### What to do
Starting with the line that contains "-- CITATION-FIX (2026-08-27, door-c4" and stopping after the line that contains "Γ] [IsTopologicalGroup Γ]", return each line below exactly as written, with no others.

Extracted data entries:
:::
/-- (b) **Size tightness, `K = 2`**: a two-term pencil with the real zero set of `∏_{j<N} (x₀ - j)`
along `x₀ = X` has size `m ≥ N`. So the crux's `m` is at least the real-zero count of the restriction
for this `VP` family (and `dc = N` attains it up to the constant: diagonal pencil). [folklore] -/
theorem pencilTransfer_size_ge (N m : ℕ) (S : Fin (1 + 1) → Matrix (Fin m) (Fin m) ℝ)
    (h : (Matrix.det (∑ l, ((X : ℝ[X]) ^ (Fin.cons (α := fun _ => ℕ) (0 : ℕ) (fun _ : Fin 1 => 1) l)) •
        (S l).map C)).roots.toFinset =
      (MvPolynomial.aeval (fun _ : Fin 1 => (X : ℝ[X]) ^ 1)
        (∏ j ∈ Finset.range N, (MvPolynomial.X 0 - MvPolynomial.C (j : ℝ)))).roots.toFinset) :
    N ≤ m := by
  have hR := card_roots_toFinset_prod_X_sub_natCast N
  rw [← h] at hR
  exact hR ▸ card_roots_toFinset_twoTermPencil_le m S

/-- Strengthening: size bounded by a constant independent of `n`. [folklore] -/
def PencilTransferConstSize : Prop :=
  ∀ (v : ℕ → ℕ) (f : ∀ n, MvPolynomial (Fin (v n)) ℝ),
    IsVPFamily (fun n => MvPolynomial.map (algebraMap ℝ ℂ) (f n)) →
    ∀ d : (n : ℕ) → Fin (v n) → ℕ, ∃ c : ℕ, ∀ n : ℕ, ∃ m : ℕ, m ≤ c ∧
      ∃ S : Fin (v n + 1) → Matrix (Fin m) (Fin m) ℝ, (∀ l, (S l).IsSymm) ∧
        (Matrix.det (∑ l, ((Polynomial.X : Polynomial ℝ) ^
            (Fin.cons (α := fun _ => ℕ) (0 : ℕ) (d n) l)) • (S l).map Polynomial.C)).roots.toFinset =
        (MvPolynomial.aeval (fun i => (Polynomial.X : Polynomial ℝ) ^ d n i) (f n)).roots.toFinset

/-- (b) **No constant size** (`∏_{j<n} (x₀ - j)`, level `n = c + 1`). [folklore] -/
theorem not_pencilTransferConstSize : ¬ PencilTransferConstSize := by
  intro h
  obtain ⟨c, hc⟩ := h (fun _ => 1)
    (fun n => ∏ j ∈ Finset.range n, (MvPolynomial.X 0 - MvPolynomial.C (j : ℝ)))
    (isVPFamily_prod_X_sub_natCast IsPBounded.id) (fun _ _ => 1)
  obtain ⟨m, hm, S, -, hroots⟩ := hc (c + 1)
  have := pencilTransfer_size_ge (c + 1) m S hroots
  omega

/-- Strengthening: ONE constant `c` for all `VP` families (`∃ c ∀ f` instead of `∀ f ∃ c`). [folklore] -/
def PencilTransferUniform : Prop :=
  ∃ c : ℕ, ∀ (v : ℕ → ℕ) (f : ∀ n, MvPolynomial (Fin (v n)) ℝ),
    IsVPFamily (fun n => MvPolynomial.map (algebraMap ℝ ℂ) (f n)) →
    ∀ (d : (n : ℕ) → Fin (v n) → ℕ) (n : ℕ), ∃ m : ℕ, m ≤ 2 ^ ((Nat.log 2 n + c) ^ c) ∧
      ∃ S : Fin (v n + 1) → Matrix (Fin m) (Fin m) ℝ, (∀ l, (S l).IsSymm) ∧
        (Matrix.det (∑ l, ((Polynomial.X : Polynomial ℝ) ^
            (Fin.cons (α := fun _ => ℕ) (0 : ℕ) (d n) l)) • (S l).map Polynomial.C)).roots.toFinset =
        (MvPolynomial.aeval (fun i => (Polynomial.X : Polynomial ℝ) ^ d n i) (f n)).roots.toFinset
/-!
# Co-induced discrete modules `V ↦ LocallyConstant Γ V` over a COMPACT group and their
# `Ext`-acyclicity: `Extⁿ_{C_Γ}(k, CoInd V) = 0` for `n ≥ 1`

Topic `Algebra/Homology`; namespace `Literature.Algebra.Homology.DiscreteRep`.  Definitions with bodies
and theorems; no named fact, no `sorry`.  Sequel of `DiscreteRepCategory` / `DiscreteRepEnoughInjectives` /
`DiscreteRepInvariants` (the abelian category `C_Γ = DiscreteRepCat k Γ` of representations of a
topological group `Γ` with open stabilisers, its `Ext`, the trivial objects `triv V`), written for
Route A of the Poitou–Tate programme of crux `stmt-BirchSwinnertonDyer-19295` (cell
`bsd-schneider-ideate`, seat door-c4 gen 13), step G5′-ii: it supplies the ACYCLIC objects for the
comparison `Extⁿ_{C_Γ}(k, M) ≅ Hⁿ_cont(Γ, M)` (Harari, Remark 4.24: "`H^q(G, I) = 0` … as `I^U` is
injective" — here replaced by the classical acyclicity of (co-)induced modules, Serre, *Cohomologie
galoisienne* I §2.5, Corollaire to Prop. 10 (held copy p. 15): «La cohomologie d'un module induit est
nulle en dimension ≥ 1»).

For a `k`-module `V` (no action) the **co-induced discrete representation** is the module
`LocallyConstant Γ V` of locally constant maps `Γ → V` with `(g • f)(x) = f(g⁻¹ x)`.  When `Γ` is
COMPACT every `f` is uniformly locally constant (`f(w x) = f(x)` for `w` in a neighbourhood of `1`;
Mathlib `compact_open_separated_mul_left` on the finitely many fibres), so its stabiliser is open:
`CoInd V ∈ C_Γ`.  Frobenius reciprocity `Hom_{C_Γ}(A, CoInd V) ≃ Hom_k(A, V)` (`φ ↦ (a ↦ φ(a)(1))`,
inverse `ψ ↦ (a ↦ (x ↦ ψ(x⁻¹ a)))`, locally constant because `stab(a)` is open) makes
`CoInd : Mod_k ⥤ C_Γ` RIGHT ADJOINT to the forgetful functor; hence `CoInd` preserves injectives
(the forgetful functor preserves monomorphisms) and is exact (left exact as a right adjoint;
surjections lift through any set-theoretic section).  From an injective presentation
`0 → V → J → Q → 0` in `Mod_k` and the long exact `Ext(k, –)`-sequence of
`0 → CoInd V → CoInd J → CoInd Q → 0`: `Ext¹(k, CoInd V) = 0` because `Hom(k, CoInd J) → Hom(k, CoInd Q)`
is `J → Q`, onto; and `Ext^{q+2}(k, CoInd V) ≅ Ext^{q+1}(k, CoInd Q) = 0` by induction (all `V` at once).

## What is here
* `coindRepr V`, `coindRep V`, `exists_nhds_one_forall_apply_mul_eq` (uniform local constancy on a
  compact group), **`isDiscrete_coindRep`**, `coind V : DiscreteRepCat k Γ`, `coindFunctor`.
* `isLocallyConstant_ρ_inv_apply`, `coindLift`, `coindHomEquiv` (Frobenius reciprocity),
  **`forgetCoindAdjunction : ι ⋙ forget₂ ⊣ coindFunctor`**, `injective_coind`.
* `epi_coindFunctor_map_of_surjective`, `shortExact_map_coindFunctor` (exactness).
* `exists_ext₀_comp_eq` (surjectivity of `Ext⁰(k, CoInd J) → Ext⁰(k, CoInd Q)`) and the main theorem
  **`ext_triv_coind_eq_zero : Ext^{q+1}_{C_Γ}(triv k, coind V) = 0`** for every `k`-module `V`, `q ≥ 0`.

Not here: the identification of Mathlib's `TopRep.coind₁` (continuous maps `C(Γ, M)` with the twisted
action) with `coind M` for `M` discrete — file `DiscreteRepStandardResolution`.

## References
* J.-P. Serre, *Galois Cohomology*, Springer (1997), I §2.5. [SerreGaloisCohomology1997]
* D. Harari, *Galois Cohomology and Class Field Theory* (2020), §4.3, Remark 4.24. [Harari2020]
-/

-- CITATION-FIX (2026-08-27, door-c4 g13; referee flag Q-g49-1): the header formerly put a French
-- PARAPHRASE in quotation marks («Les modules induits sont cohomologiquement triviaux») as if verbatim
-- Serre I §2.5; replaced by the verbatim Corollaire of the held copy (`book:serre1997-galois-cohomology`,
-- p. 15, l. 3).  Declarations unchanged.

noncomputable section

universe u

namespace Literature.Algebra.Homology

namespace DiscreteRep

open CategoryTheory CategoryTheory.Limits CategoryTheory.Abelian Filter
open scoped _root_.Topology Pointwise

variable {k Γ : Type u} [CommRing k] [Group Γ] [TopologicalSpace Γ] [IsTopologicalGroup Γ]

/-! ## §1 The co-induced representation on `LocallyConstant Γ V` -/

section CoindRep

variable (V : Type u) [AddCommGroup V] [Module k V]

variable (k Γ) in
/-- **The co-induced representation** of `Γ` on the locally constant maps `Γ → V`:
`(g • f)(x) = f(g⁻¹ x)`. [cite: SerreGaloisCohomology1997, I §2.5] -/
def coindRepr : Representation k Γ (LocallyConstant Γ V) where
  toFun g := LocallyConstant.comapₗ k (⟨fun x => g⁻¹ * x, continuous_const_mul g⁻¹⟩ : C(Γ, Γ))
  map_one' := by
    refine LinearMap.ext fun f => LocallyConstant.ext fun x => ?_
    simp
  map_mul' g h := by
    refine LinearMap.ext fun f => LocallyConstant.ext fun x => ?_
    simp [mul_assoc]

/-- Formula: `(coindRepr k Γ V g f) x = f (g⁻¹ * x)`. [cite: SerreGaloisCohomology1997, I §2.5] -/
@[simp]
theorem coindRepr_apply_apply (g : Γ) (f : LocallyConstant Γ V) (x : Γ) :
    coindRepr k Γ V g f x = f (g⁻¹ * x) := rfl

variable (k Γ) in
/-- The co-induced representation as an object of `Rep k Γ`. [cite: SerreGaloisCohomology1997, I §2.5] -/
abbrev coindRep : Rep.{u} k Γ := Rep.of (coindRepr k Γ V)

omit [IsTopologicalGroup Γ] in
/-- **Uniform local constancy on a compact group**: a locally constant map `f` on a compact
topological group satisfies `f (w * x) = f x` for all `x` and all `w` in some neighbourhood of `1`
(apply Mathlib's `compact_open_separated_mul_left` to the finitely many (compact, open) fibres of
`f`). [cite: SerreGaloisCohomology1997, I §2.5] -/
theorem exists_nhds_one_forall_apply_mul_eq [IsTopologicalGroup Γ] [CompactSpace Γ] {Y : Type*}
    (f : LocallyConstant Γ Y) : ∃ W ∈ 𝓝 (1 : Γ), ∀ w ∈ W, ∀ x, f (w * x) = f x := by
  have key : ∀ y : Y, ∃ W ∈ 𝓝 (1 : Γ), W * (f ⁻¹' {y}) ⊆ f ⁻¹' {y} := fun y =>
    compact_open_separated_mul_left (f.isLocallyConstant.isClosed_fiber y).isCompact
      (f.isLocallyConstant.isOpen_fiber y) subset_rfl
  choose W hW hWsub using key
  refine ⟨⋂ y ∈ Set.range f, W y, (Filter.biInter_mem f.range_finite).2 (fun y _ => hW y),
    fun w hw x => ?_⟩
  have hx : x ∈ (f : Γ → Y) ⁻¹' {f x} := rfl
  exact hWsub (f x) (Set.mul_mem_mul (Set.mem_iInter₂.1 hw (f x) ⟨x, rfl⟩) hx)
:::
### Task solution
-- CITATION-FIX (2026-08-27, door-c4 g13; referee flag Q-g49-1): the header formerly put a French
-- PARAPHRASE in quotation marks («Les modules induits sont cohomologiquement triviaux») as if verbatim
-- Serre I §2.5; replaced by the verbatim Corollaire of the held copy (`book:serre1997-galois-cohomology`,
-- p. 15, l. 3).  Declarations unchanged.

noncomputable section

universe u

namespace Literature.Algebra.Homology

namespace DiscreteRep

open CategoryTheory CategoryTheory.Limits CategoryTheory.Abelian Filter
open scoped _root_.Topology Pointwise

variable {k Γ : Type u} [CommRing k] [Group Γ] [TopologicalSpace Γ] [IsTopologicalGroup Γ]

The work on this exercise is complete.